Posted by Fred on November 15, 2007

Sports media is starting to acknowledge that there is a very real chance that the Jayhawks could be this year’s “screw up the BCS system and prove yet again why college football needs a playoff system” team.  Yesterday, John Seibel and Orestes Destrade included both Oklahoma-Texas Tech and KU-Iowa State in their Five Reasons to Watch College Football This Weekend segment on SportsNation Radio.  Now, USA Today weighs in:

All that remains is for LSU and Oregon to win their final three games.
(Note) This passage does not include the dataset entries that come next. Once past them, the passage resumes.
/-- **THE `D`-GAUGE CONTROLS THE AVERAGED SLICE PRESSURE (large scales, no loss).**  If `(u, p)` is classical on `(−∞,0)`,
`T₀ ≥ 0`, `γ ≤ 0`, and `a^{2ρ} D(a; 0; p) ≤ c₀` for all `a > 0`, then with `S = T₀ + 2`, for every `L ≥ 2`,
`∫_{B_L} |P̄(z)|^{3/2} dz ≤ (S^{2−2γ})^{3/2} S^{−3γ} c₀ · L^{2−2ρ}` (radius `a = L`; the slice lengths `(T₀−τ)^{γ} ≤ 1`). [folklore] -/
theorem lintegral_ball_avgPressure_le_nonpos {ρ : ℝ} {c₀ : ℝ≥0} (hcl : IsClassicalEulerSolutionOn (Iio 0) 0 u p) (hT₀ : 0 ≤ T₀)
    (hg0 : g ≤ 0)
    (hD : ∀ a : ℝ, 0 < a →
      ENNReal.ofReal (a ^ (2 * ρ)) * cknD a (0 : ℝ × EuclideanSpace ℝ (Fin 3)) p ≤ (c₀ : ℝ≥0∞))
    {L : ℝ} (hL : 2 ≤ L) :
    ∫⁻ z in ball (0 : EuclideanSpace ℝ (Fin 3)) L,
        ‖∫ τ in Ioo (-2 : ℝ) (-1), (((T₀ - τ) ^ (g - 1)) ^ 2)⁻¹ * p τ ((T₀ - τ) ^ g • z)‖ₑ ^ (3 / 2 : ℝ) ≤
      ENNReal.ofReal (((T₀ + 2) ^ (2 - 2 * g)) ^ (3 / 2 : ℝ) * (T₀ + 2) ^ (-(3 * g))) * (c₀ : ℝ≥0∞) *
        ENNReal.ofReal (L ^ (2 - 2 * ρ)) := by
  -- adapted from `lintegral_ball_avgPressure_le` (`γ ≥ 0`), radius `a = L`
  have hL0 : 0 < L := by linarith
  set S : ℝ := T₀ + 2 with hS
  have hS0 : 0 < S := by rw [hS]; linarith
  have hS1 : 1 ≤ S := by rw [hS]; linarith
  set KB : ℝ := S ^ (-(3 * g)) with hKB
  have hKB0 : 0 ≤ KB := Real.rpow_nonneg hS0.le _
  set a : ℝ := L with ha
  have haL : L ≤ a := le_rfl
  have ha0 : 0 < a := by rw [ha]; exact hL0
  have hcont := continuousOn_slicePressure_uncurry (g := g) hcl hT₀
  set Ps : ℝ → EuclideanSpace ℝ (Fin 3) → ℝ := fun τ z => (((T₀ - τ) ^ (g - 1)) ^ 2)⁻¹ * p τ ((T₀ - τ) ^ g • z) with hPs
  set KA : ℝ := (S ^ (2 - 2 * g)) ^ (3 / 2 : ℝ) with hKA
  have hKA0 : 0 ≤ KA := Real.rpow_nonneg (Real.rpow_nonneg hS0.le _) _
  -- ### (1) the gauge: `X = ∫∫_{Q_a} |p|^{3/2} ≤ a^{2−2ρ} c₀`
  set X : ℝ≥0∞ := ∫⁻ q in parabolicCylinder a (0 : ℝ × EuclideanSpace ℝ (Fin 3)),
    ‖p q.1 q.2‖ₑ ^ (3 / 2 : ℝ) with hX
  have hXle : X ≤ ENNReal.ofReal (a ^ (2 - 2 * ρ)) * (c₀ : ℝ≥0∞) := by
    have h1 := hD a ha0
    unfold cknD at h1
    have hB0 : ENNReal.ofReal (a ^ (2 * ρ)) ≠ 0 := by
      rw [ENNReal.ofReal_ne_zero_iff]; exact Real.rpow_pos_of_pos ha0 _
    have hA0 : ENNReal.ofReal a ^ 2 ≠ 0 := pow_ne_zero _ (by rw [ENNReal.ofReal_ne_zero_iff]; exact ha0)
    have hAt : ENNReal.ofReal a ^ 2 ≠ ⊤ := ENNReal.pow_ne_top ENNReal.ofReal_ne_top
    have key : X = ENNReal.ofReal a ^ 2 * (ENNReal.ofReal (a ^ (2 * ρ)))⁻¹ *
        (ENNReal.ofReal (a ^ (2 * ρ)) * ((ENNReal.ofReal a ^ 2)⁻¹ * X)) := by
      rw [← mul_assoc, mul_assoc (ENNReal.ofReal a ^ 2), ENNReal.inv_mul_cancel hB0 ENNReal.ofReal_ne_top,
        mul_one, ← mul_assoc, ENNReal.mul_inv_cancel hA0 hAt, one_mul]
    calc X = _ := key
      _ ≤ ENNReal.ofReal a ^ 2 * (ENNReal.ofReal (a ^ (2 * ρ)))⁻¹ * (c₀ : ℝ≥0∞) := by gcongr
      _ = ENNReal.ofReal (a ^ (2 - 2 * ρ)) * (c₀ : ℝ≥0∞) := by
          rw [← ENNReal.ofReal_inv_of_pos (Real.rpow_pos_of_pos ha0 _), ← ENNReal.ofReal_pow ha0.le,
            ← ENNReal.ofReal_mul (by positivity)]
          congr 2
          rw [Real.rpow_sub ha0, show a ^ (2 : ℝ) = a ^ (2 : ℕ) by exact_mod_cast Real.rpow_natCast a 2,
            div_eq_mul_inv]
  -- ### (2) the window `(−2,−1) × B_a ⊆ Q_a(0,0)` and Tonelli for `p`
  have hWsub : Ioo (-2 : ℝ) (-1) ×ˢ ball (0 : EuclideanSpace ℝ (Fin 3)) a ⊆
      parabolicCylinder a (0 : ℝ × EuclideanSpace ℝ (Fin 3)) := by
    intro q hq
    rw [mem_prod, mem_Ioo, mem_ball] at hq
    rw [mem_parabolicCylinder, Prod.fst_zero, Prod.snd_zero, zero_sub]
    have ha2 : (2 : ℝ) ≤ a ^ 2 := by nlinarith
    exact ⟨⟨by linarith [hq.1.1], by linarith [hq.1.2]⟩, hq.2⟩
  have hsubW : Ioo (-2 : ℝ) (-1) ×ˢ ball (0 : EuclideanSpace ℝ (Fin 3)) a ⊆ Iio (0 : ℝ) ×ˢ univ :=
    prod_mono (fun t ht => by have := ht.2; rw [mem_Iio]; linarith) (subset_univ _)
  have hpmW : AEMeasurable (fun q : ℝ × EuclideanSpace ℝ (Fin 3) => ‖p q.1 q.2‖ₑ ^ (3 / 2 : ℝ))
      (((volume : Measure ℝ).restrict (Ioo (-2 : ℝ) (-1))).prod
        ((volume : Measure (EuclideanSpace ℝ (Fin 3))).restrict (ball 0 a))) := by
    have hpc : ContinuousOn (uncurry p) (Ioo (-2 : ℝ) (-1) ×ˢ ball (0 : EuclideanSpace ℝ (Fin 3)) a) :=
      hcl.smooth_pressure.continuousOn.mono hsubW
    have h : AEMeasurable (fun q : ℝ × EuclideanSpace ℝ (Fin 3) => ‖uncurry p q‖ₑ ^ (3 / 2 : ℝ))
        (volume.restrict (Ioo (-2 : ℝ) (-1) ×ˢ ball (0 : EuclideanSpace ℝ (Fin 3)) a)) :=
      (hpc.aestronglyMeasurable (measurableSet_Ioo.prod measurableSet_ball)).enorm.pow_const (3 / 2 : ℝ)
    rw [Measure.volume_eq_prod, ← Measure.prod_restrict] at h
    exact h
  have hYeq : ∫⁻ q in Ioo (-2 : ℝ) (-1) ×ˢ ball (0 : EuclideanSpace ℝ (Fin 3)) a, ‖p q.1 q.2‖ₑ ^ (3 / 2 : ℝ) =
      ∫⁻ τ in Ioo (-2 : ℝ) (-1), ∫⁻ x in ball (0 : EuclideanSpace ℝ (Fin 3)) a, ‖p τ x‖ₑ ^ (3 / 2 : ℝ) := by
    rw [Measure.volume_eq_prod, ← Measure.prod_restrict, lintegral_prod _ hpmW]
  have hY : ∫⁻ τ in Ioo (-2 : ℝ) (-1), ∫⁻ x in ball (0 : EuclideanSpace ℝ (Fin 3)) a, ‖p τ x‖ₑ ^ (3 / 2 : ℝ) ≤ X := by
    rw [← hYeq]; exact lintegral_mono_set hWsub
  -- ### (3) pointwise power mean and Tonelli for the slice-pressure family
  have hvolI : volume (Ioo (-2 : ℝ) (-1)) = 1 := by
    rw [Real.volume_Ioo, show (-1 : ℝ) - -2 = 1 by ring, ENNReal.ofReal_one]
  have hJ : ∀ z : EuclideanSpace ℝ (Fin 3), ‖∫ τ in Ioo (-2 : ℝ) (-1), Ps τ z‖ₑ ^ (3 / 2 : ℝ) ≤
      ∫⁻ τ in Ioo (-2 : ℝ) (-1), ‖Ps τ z‖ₑ ^ (3 / 2 : ℝ) := by
    intro z
    refine BreatherRigidity.enorm_setIntegral_rpow_le hvolI ?_
    exact ((continuousOn_slicePressure_time (g := g) hcl hT₀ z).mono (fun t ht => by
      have := ht.2; rw [mem_Iio]; linarith)).aestronglyMeasurable measurableSet_Ioo
  have hPsm : AEMeasurable (uncurry fun (z : EuclideanSpace ℝ (Fin 3)) (τ : ℝ) => ‖Ps τ z‖ₑ ^ (3 / 2 : ℝ))
      (((volume : Measure (EuclideanSpace ℝ (Fin 3))).restrict (ball 0 L)).prod
        ((volume : Measure ℝ).restrict (Ioo (-2 : ℝ) (-1)))) := by
    have hsw : Continuous fun w : EuclideanSpace ℝ (Fin 3) × ℝ => ((w.2, w.1) : ℝ × EuclideanSpace ℝ (Fin 3)) := by fun_prop
    have hF0 := hcont.comp (hsw.continuousOn (s := ball (0 : EuclideanSpace ℝ (Fin 3)) L ×ˢ Ioo (-2 : ℝ) (-1)))
      (fun w hw => ⟨by have := hw.2.2; rw [mem_Iio]; linarith, mem_univ _⟩)
    have hF : ContinuousOn (fun w : EuclideanSpace ℝ (Fin 3) × ℝ => Ps w.2 w.1)
        (ball (0 : EuclideanSpace ℝ (Fin 3)) L ×ˢ Ioo (-2 : ℝ) (-1)) := by
      refine hF0.congr fun w _ => ?_
      simp only [Function.comp_apply, hPs]
    have h : AEMeasurable (fun w : EuclideanSpace ℝ (Fin 3) × ℝ => ‖Ps w.2 w.1‖ₑ ^ (3 / 2 : ℝ))
        (volume.restrict (ball (0 : EuclideanSpace ℝ (Fin 3)) L ×ˢ Ioo (-2 : ℝ) (-1))) :=
      (hF.aestronglyMeasurable (measurableSet_ball.prod measurableSet_Ioo)).enorm.pow_const (3 / 2 : ℝ)
    rw [Measure.volume_eq_prod, ← Measure.prod_restrict] at h
    exact h
  have hswap : ∫⁻ z in ball (0 : EuclideanSpace ℝ (Fin 3)) L, ∫⁻ τ in Ioo (-2 : ℝ) (-1), ‖Ps τ z‖ₑ ^ (3 / 2 : ℝ) =
      ∫⁻ τ in Ioo (-2 : ℝ) (-1), ∫⁻ z in ball (0 : EuclideanSpace ℝ (Fin 3)) L, ‖Ps τ z‖ₑ ^ (3 / 2 : ℝ) :=
    lintegral_lintegral_swap hPsm
  -- ### (4) the slices: `∫_{B_L}|P_τ|^{3/2} ≤ KA·KB ∫_{B_a}|p(τ)|^{3/2}` for `τ ∈ (−2,−1)`
  have hslice : ∀ τ ∈ Ioo (-2 : ℝ) (-1), ∫⁻ z in ball (0 : EuclideanSpace ℝ (Fin 3)) L, ‖Ps τ z‖ₑ ^ (3 / 2 : ℝ) ≤
      ENNReal.ofReal KA * (ENNReal.ofReal KB * ∫⁻ x in ball (0 : EuclideanSpace ℝ (Fin 3)) a, ‖p τ x‖ₑ ^ (3 / 2 : ℝ)) := by
    intro τ hτ
    have hs : 0 < T₀ - τ := by have := hτ.2; linarith
    have hs1 : 1 ≤ T₀ - τ := by have := hτ.2; linarith
    have hsS : T₀ - τ ≤ S := by have := hτ.1; rw [hS]; linarith
    set ℓ : ℝ := (T₀ - τ) ^ g with hℓ
    have hℓ0 : 0 < ℓ := Real.rpow_pos_of_pos hs _
    have hℓ1 : ℓ ≤ 1 := Real.rpow_le_one_of_one_le_of_nonpos hs1 hg0
    -- the amplitude factor `((s^{γ−1})²)⁻¹ = s^{2−2γ} ≤ S^{2−2γ}`
    have hampR : (((T₀ - τ) ^ (g - 1)) ^ 2)⁻¹ ≤ S ^ (2 - 2 * g) := by
      have e1 : (((T₀ - τ) ^ (g - 1)) ^ 2)⁻¹ = (T₀ - τ) ^ (2 - 2 * g) := by
        rw [← Real.rpow_natCast, ← Real.rpow_mul hs.le, ← Real.rpow_neg hs.le]
        congr 1; push_cast; ring
      rw [e1]
      exact Real.rpow_le_rpow hs.le hsS (by linarith)
    have hamp0 : 0 ≤ (((T₀ - τ) ^ (g - 1)) ^ 2)⁻¹ := by positivity
    have hamp : ‖(((T₀ - τ) ^ (g - 1)) ^ 2)⁻¹‖ₑ ^ (3 / 2 : ℝ) ≤ ENNReal.ofReal KA := by
      have h2 : ‖(((T₀ - τ) ^ (g - 1)) ^ 2)⁻¹‖ₑ ≤ ENNReal.ofReal (S ^ (2 - 2 * g)) := by
        rw [Real.enorm_eq_ofReal hamp0]
        exact ENNReal.ofReal_le_ofReal hampR
      calc ‖(((T₀ - τ) ^ (g - 1)) ^ 2)⁻¹‖ₑ ^ (3 / 2 : ℝ) ≤ ENNReal.ofReal (S ^ (2 - 2 * g)) ^ (3 / 2 : ℝ) :=
            ENNReal.rpow_le_rpow h2 (by norm_num)
        _ = ENNReal.ofReal KA := by
            rw [hKA, ENNReal.ofReal_rpow_of_nonneg (Real.rpow_nonneg hS0.le _) (by norm_num)]
    -- pointwise
    have hpt : ∀ z, ‖Ps τ z‖ₑ ^ (3 / 2 : ℝ) ≤ ENNReal.ofReal KA * ‖p τ (ℓ • z)‖ₑ ^ (3 / 2 : ℝ) := by
      intro z
      simp only [hPs, hℓ]
      rw [enorm_mul, ENNReal.mul_rpow_of_nonneg _ _ (by norm_num : (0 : ℝ) ≤ 3 / 2)]
      exact mul_le_mul' hamp le_rfl
    -- the dilation `z ↦ ℓ z` (`ℓ ≤ 1`, `ℓ^{−3} = (T₀−τ)^{−3γ} ≤ S^{−3γ}`)
    have hdil : ∫⁻ z in ball (0 : EuclideanSpace ℝ (Fin 3)) L, ‖p τ (ℓ • z)‖ₑ ^ (3 / 2 : ℝ) ≤
        ENNReal.ofReal KB * ∫⁻ x in ball (0 : EuclideanSpace ℝ (Fin 3)) a, ‖p τ x‖ₑ ^ (3 / 2 : ℝ) := by
      rw [lintegral_ball_comp_smul (fun x => ‖p τ x‖ₑ ^ (3 / 2 : ℝ)) hℓ0 L]
      have h1 : (ℓ ^ 3)⁻¹ ≤ KB := by
        have e1 : (ℓ ^ 3)⁻¹ = (T₀ - τ) ^ (-(3 * g)) := by
          rw [hℓ, ← Real.rpow_natCast, ← Real.rpow_mul hs.le, ← Real.rpow_neg hs.le]
          congr 1; push_cast; ring
        rw [e1, hKB]
        exact Real.rpow_le_rpow hs.le hsS (by linarith)
      have h2 : ℓ * L ≤ a := by rw [ha]; nlinarith
      exact mul_le_mul' (ENNReal.ofReal_le_ofReal h1) (lintegral_mono_set (ball_subset_ball h2))
    calc ∫⁻ z in ball (0 : EuclideanSpace ℝ (Fin 3)) L, ‖Ps τ z‖ₑ ^ (3 / 2 : ℝ)
        ≤ ∫⁻ z in ball (0 : EuclideanSpace ℝ (Fin 3)) L, ENNReal.ofReal KA * ‖p τ (ℓ • z)‖ₑ ^ (3 / 2 : ℝ) :=
          lintegral_mono fun z => hpt z
      _ = ENNReal.ofReal KA * ∫⁻ z in ball (0 : EuclideanSpace ℝ (Fin 3)) L, ‖p τ (ℓ • z)‖ₑ ^ (3 / 2 : ℝ) :=
          lintegral_const_mul' _ _ ENNReal.ofReal_ne_top
      _ ≤ ENNReal.ofReal KA * (ENNReal.ofReal KB * ∫⁻ x in ball (0 : EuclideanSpace ℝ (Fin 3)) a, ‖p τ x‖ₑ ^ (3 / 2 : ℝ)) :=
          mul_le_mul' le_rfl hdil
  -- ### (5) assemble
  calc ∫⁻ z in ball (0 : EuclideanSpace ℝ (Fin 3)) L, ‖∫ τ in Ioo (-2 : ℝ) (-1), Ps τ z‖ₑ ^ (3 / 2 : ℝ)
      ≤ ∫⁻ z in ball (0 : EuclideanSpace ℝ (Fin 3)) L, ∫⁻ τ in Ioo (-2 : ℝ) (-1), ‖Ps τ z‖ₑ ^ (3 / 2 : ℝ) :=
        lintegral_mono fun z => hJ z
    _ = ∫⁻ τ in Ioo (-2 : ℝ) (-1), ∫⁻ z in ball (0 : EuclideanSpace ℝ (Fin 3)) L, ‖Ps τ z‖ₑ ^ (3 / 2 : ℝ) := hswap
    _ ≤ ∫⁻ τ in Ioo (-2 : ℝ) (-1), ENNReal.ofReal KA * (ENNReal.ofReal KB *
          ∫⁻ x in ball (0 : EuclideanSpace ℝ (Fin 3)) a, ‖p τ x‖ₑ ^ (3 / 2 : ℝ)) :=
        setLIntegral_mono_ae' measurableSet_Ioo (Eventually.of_forall fun τ hτ => hslice τ hτ)
    _ = ENNReal.ofReal KA * (ENNReal.ofReal KB *
          ∫⁻ τ in Ioo (-2 : ℝ) (-1), ∫⁻ x in ball (0 : EuclideanSpace ℝ (Fin 3)) a, ‖p τ x‖ₑ ^ (3 / 2 : ℝ)) := by
        rw [lintegral_const_mul' _ _ ENNReal.ofReal_ne_top, lintegral_const_mul' _ _ ENNReal.ofReal_ne_top]
    _ ≤ ENNReal.ofReal KA * (ENNReal.ofReal KB * X) := mul_le_mul' le_rfl (mul_le_mul' le_rfl hY)
    _ ≤ ENNReal.ofReal KA * (ENNReal.ofReal KB * (ENNReal.ofReal (a ^ (2 - 2 * ρ)) * (c₀ : ℝ≥0∞))) :=
        mul_le_mul' le_rfl (mul_le_mul' le_rfl hXle)
    _ = ENNReal.ofReal (KA * KB) * (c₀ : ℝ≥0∞) * ENNReal.ofReal (L ^ (2 - 2 * ρ)) := by
        rw [ha, ENNReal.ofReal_mul hKA0]
        ring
Or not.There is the little matter of Kansas. The little Jayhawks that could. Unknown at the start of the season and still an outsider.

Kind of like the unwanted relative that you have to invite to your wedding. And they could spoil the party.

They’re certainly not going away. Not with an unbeaten mark and Missouri and probably Oklahoma left the schedule. That’s two top-10 opponents to pad their credentials with poll voters and the computers.

Missouri and Oklahoma are huge obstacles for this Jayhawks team to overcome. KU has played only one game against a team ranked in the Top 25 at the time, a 30-24 win over then-24 Kansas State.  Missouri and Oklahoma have played each other, with OU coming out on top 41-31.  Overall, Missouri’s played the toughest schedule (#35, according to CBS), with KU and OU roughly equivalent (73 and 68, respectively).  If KU can win out (and I still don’t think they will), they have to get the nod over Oregon – undefeated and with two wins over Top 5 teams in successive weeks is a no-brainer, even if they aren’t a traditional football school.